• WORK INSTRUCTIONS:
Find the line with "# formula (proofs" in the entries below, then reproduce it and every line after it down to and including the line with "(CT) Cassels–Tate pairings", exactly.

--- SUPPLIED ENTRIES ---

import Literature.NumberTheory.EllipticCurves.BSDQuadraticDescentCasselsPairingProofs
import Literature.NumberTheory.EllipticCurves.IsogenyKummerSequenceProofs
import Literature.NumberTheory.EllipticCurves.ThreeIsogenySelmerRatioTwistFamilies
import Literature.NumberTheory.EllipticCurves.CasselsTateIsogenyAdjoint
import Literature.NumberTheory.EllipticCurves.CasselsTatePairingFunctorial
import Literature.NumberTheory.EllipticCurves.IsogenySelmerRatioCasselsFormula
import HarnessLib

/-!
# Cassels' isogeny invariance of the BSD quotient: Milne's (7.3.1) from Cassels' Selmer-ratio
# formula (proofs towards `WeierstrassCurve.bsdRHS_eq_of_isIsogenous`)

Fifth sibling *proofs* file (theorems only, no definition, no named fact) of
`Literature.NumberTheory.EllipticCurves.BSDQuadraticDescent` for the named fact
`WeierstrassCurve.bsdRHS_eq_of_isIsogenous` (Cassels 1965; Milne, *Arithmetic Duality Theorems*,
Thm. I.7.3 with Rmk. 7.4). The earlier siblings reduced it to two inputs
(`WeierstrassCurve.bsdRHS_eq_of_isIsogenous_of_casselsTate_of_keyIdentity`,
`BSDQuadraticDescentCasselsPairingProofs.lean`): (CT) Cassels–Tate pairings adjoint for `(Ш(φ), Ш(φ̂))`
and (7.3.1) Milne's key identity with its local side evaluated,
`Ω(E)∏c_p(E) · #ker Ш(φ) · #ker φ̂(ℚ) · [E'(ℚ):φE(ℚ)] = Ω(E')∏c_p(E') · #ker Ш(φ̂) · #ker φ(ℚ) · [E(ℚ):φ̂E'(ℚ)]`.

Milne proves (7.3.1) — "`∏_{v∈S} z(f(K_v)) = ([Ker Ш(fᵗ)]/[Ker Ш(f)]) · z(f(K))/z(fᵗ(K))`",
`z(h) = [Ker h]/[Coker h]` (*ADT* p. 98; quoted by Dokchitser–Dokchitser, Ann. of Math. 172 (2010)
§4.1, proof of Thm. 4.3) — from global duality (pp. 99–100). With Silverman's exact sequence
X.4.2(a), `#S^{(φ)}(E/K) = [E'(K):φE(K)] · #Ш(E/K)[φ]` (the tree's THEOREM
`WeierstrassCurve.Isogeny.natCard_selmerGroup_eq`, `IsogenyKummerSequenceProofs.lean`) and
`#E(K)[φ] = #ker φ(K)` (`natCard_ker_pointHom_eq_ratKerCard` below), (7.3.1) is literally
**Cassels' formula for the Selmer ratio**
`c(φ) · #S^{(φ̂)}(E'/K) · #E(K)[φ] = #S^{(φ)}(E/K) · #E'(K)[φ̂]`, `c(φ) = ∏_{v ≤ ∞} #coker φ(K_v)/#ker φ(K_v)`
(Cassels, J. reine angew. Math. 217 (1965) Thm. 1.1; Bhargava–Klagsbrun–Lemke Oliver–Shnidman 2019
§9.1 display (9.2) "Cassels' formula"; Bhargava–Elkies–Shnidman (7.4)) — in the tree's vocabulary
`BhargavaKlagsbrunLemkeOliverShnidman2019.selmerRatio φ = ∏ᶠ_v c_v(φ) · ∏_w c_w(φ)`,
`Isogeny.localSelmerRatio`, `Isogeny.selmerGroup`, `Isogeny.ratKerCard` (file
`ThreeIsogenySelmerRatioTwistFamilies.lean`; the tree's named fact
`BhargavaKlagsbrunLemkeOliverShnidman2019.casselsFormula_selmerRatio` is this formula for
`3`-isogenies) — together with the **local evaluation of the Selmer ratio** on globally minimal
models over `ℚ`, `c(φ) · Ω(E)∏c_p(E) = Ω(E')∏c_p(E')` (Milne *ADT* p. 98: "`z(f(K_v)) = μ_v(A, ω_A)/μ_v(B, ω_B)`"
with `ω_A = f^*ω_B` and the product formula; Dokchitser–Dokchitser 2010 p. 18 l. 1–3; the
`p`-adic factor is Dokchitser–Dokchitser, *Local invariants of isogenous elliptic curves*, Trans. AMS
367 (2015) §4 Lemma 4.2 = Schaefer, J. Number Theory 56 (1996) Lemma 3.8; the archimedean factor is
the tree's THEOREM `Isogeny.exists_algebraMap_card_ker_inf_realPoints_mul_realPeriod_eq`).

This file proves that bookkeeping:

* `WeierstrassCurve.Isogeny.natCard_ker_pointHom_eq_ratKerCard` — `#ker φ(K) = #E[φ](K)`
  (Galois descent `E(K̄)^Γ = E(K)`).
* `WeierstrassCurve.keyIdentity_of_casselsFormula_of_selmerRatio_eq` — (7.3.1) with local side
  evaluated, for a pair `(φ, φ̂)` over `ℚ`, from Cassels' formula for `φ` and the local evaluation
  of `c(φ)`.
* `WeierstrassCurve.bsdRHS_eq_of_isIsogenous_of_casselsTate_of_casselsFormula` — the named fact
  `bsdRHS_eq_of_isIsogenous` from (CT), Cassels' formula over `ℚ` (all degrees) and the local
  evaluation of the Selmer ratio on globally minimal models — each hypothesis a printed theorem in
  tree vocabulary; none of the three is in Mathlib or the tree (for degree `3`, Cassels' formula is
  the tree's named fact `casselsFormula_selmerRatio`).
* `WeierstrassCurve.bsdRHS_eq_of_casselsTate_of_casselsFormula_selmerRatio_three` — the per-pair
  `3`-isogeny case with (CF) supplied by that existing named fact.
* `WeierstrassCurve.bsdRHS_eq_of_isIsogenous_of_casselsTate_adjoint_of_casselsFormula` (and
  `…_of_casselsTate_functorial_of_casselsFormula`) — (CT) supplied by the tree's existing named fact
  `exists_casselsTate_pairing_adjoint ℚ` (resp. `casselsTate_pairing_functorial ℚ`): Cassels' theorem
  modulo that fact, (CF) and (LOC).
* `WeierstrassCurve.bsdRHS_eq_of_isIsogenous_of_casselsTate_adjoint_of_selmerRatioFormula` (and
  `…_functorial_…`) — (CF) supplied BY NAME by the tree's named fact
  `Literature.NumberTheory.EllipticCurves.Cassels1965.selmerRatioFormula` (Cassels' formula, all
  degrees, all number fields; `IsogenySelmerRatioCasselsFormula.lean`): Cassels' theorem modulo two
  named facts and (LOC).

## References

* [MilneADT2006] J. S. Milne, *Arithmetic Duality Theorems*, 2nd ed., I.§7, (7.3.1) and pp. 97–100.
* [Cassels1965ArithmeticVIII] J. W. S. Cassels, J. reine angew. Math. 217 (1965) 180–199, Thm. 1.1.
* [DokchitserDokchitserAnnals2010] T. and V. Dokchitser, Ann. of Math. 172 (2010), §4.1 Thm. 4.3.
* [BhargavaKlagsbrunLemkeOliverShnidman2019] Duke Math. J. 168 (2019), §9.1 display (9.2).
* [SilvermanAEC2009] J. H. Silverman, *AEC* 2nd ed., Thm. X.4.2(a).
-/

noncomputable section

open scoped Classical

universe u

---

• ANSWER SECTION:
# formula (proofs towards `WeierstrassCurve.bsdRHS_eq_of_isIsogenous`)

Fifth sibling *proofs* file (theorems only, no definition, no named fact) of
`Literature.NumberTheory.EllipticCurves.BSDQuadraticDescent` for the named fact
`WeierstrassCurve.bsdRHS_eq_of_isIsogenous` (Cassels 1965; Milne, *Arithmetic Duality Theorems*,
Thm. I.7.3 with Rmk. 7.4). The earlier siblings reduced it to two inputs
(`WeierstrassCurve.bsdRHS_eq_of_isIsogenous_of_casselsTate_of_keyIdentity`,
`BSDQuadraticDescentCasselsPairingProofs.lean`): (CT) Cassels–Tate pairings adjoint for `(Ш(φ), Ш(φ̂))`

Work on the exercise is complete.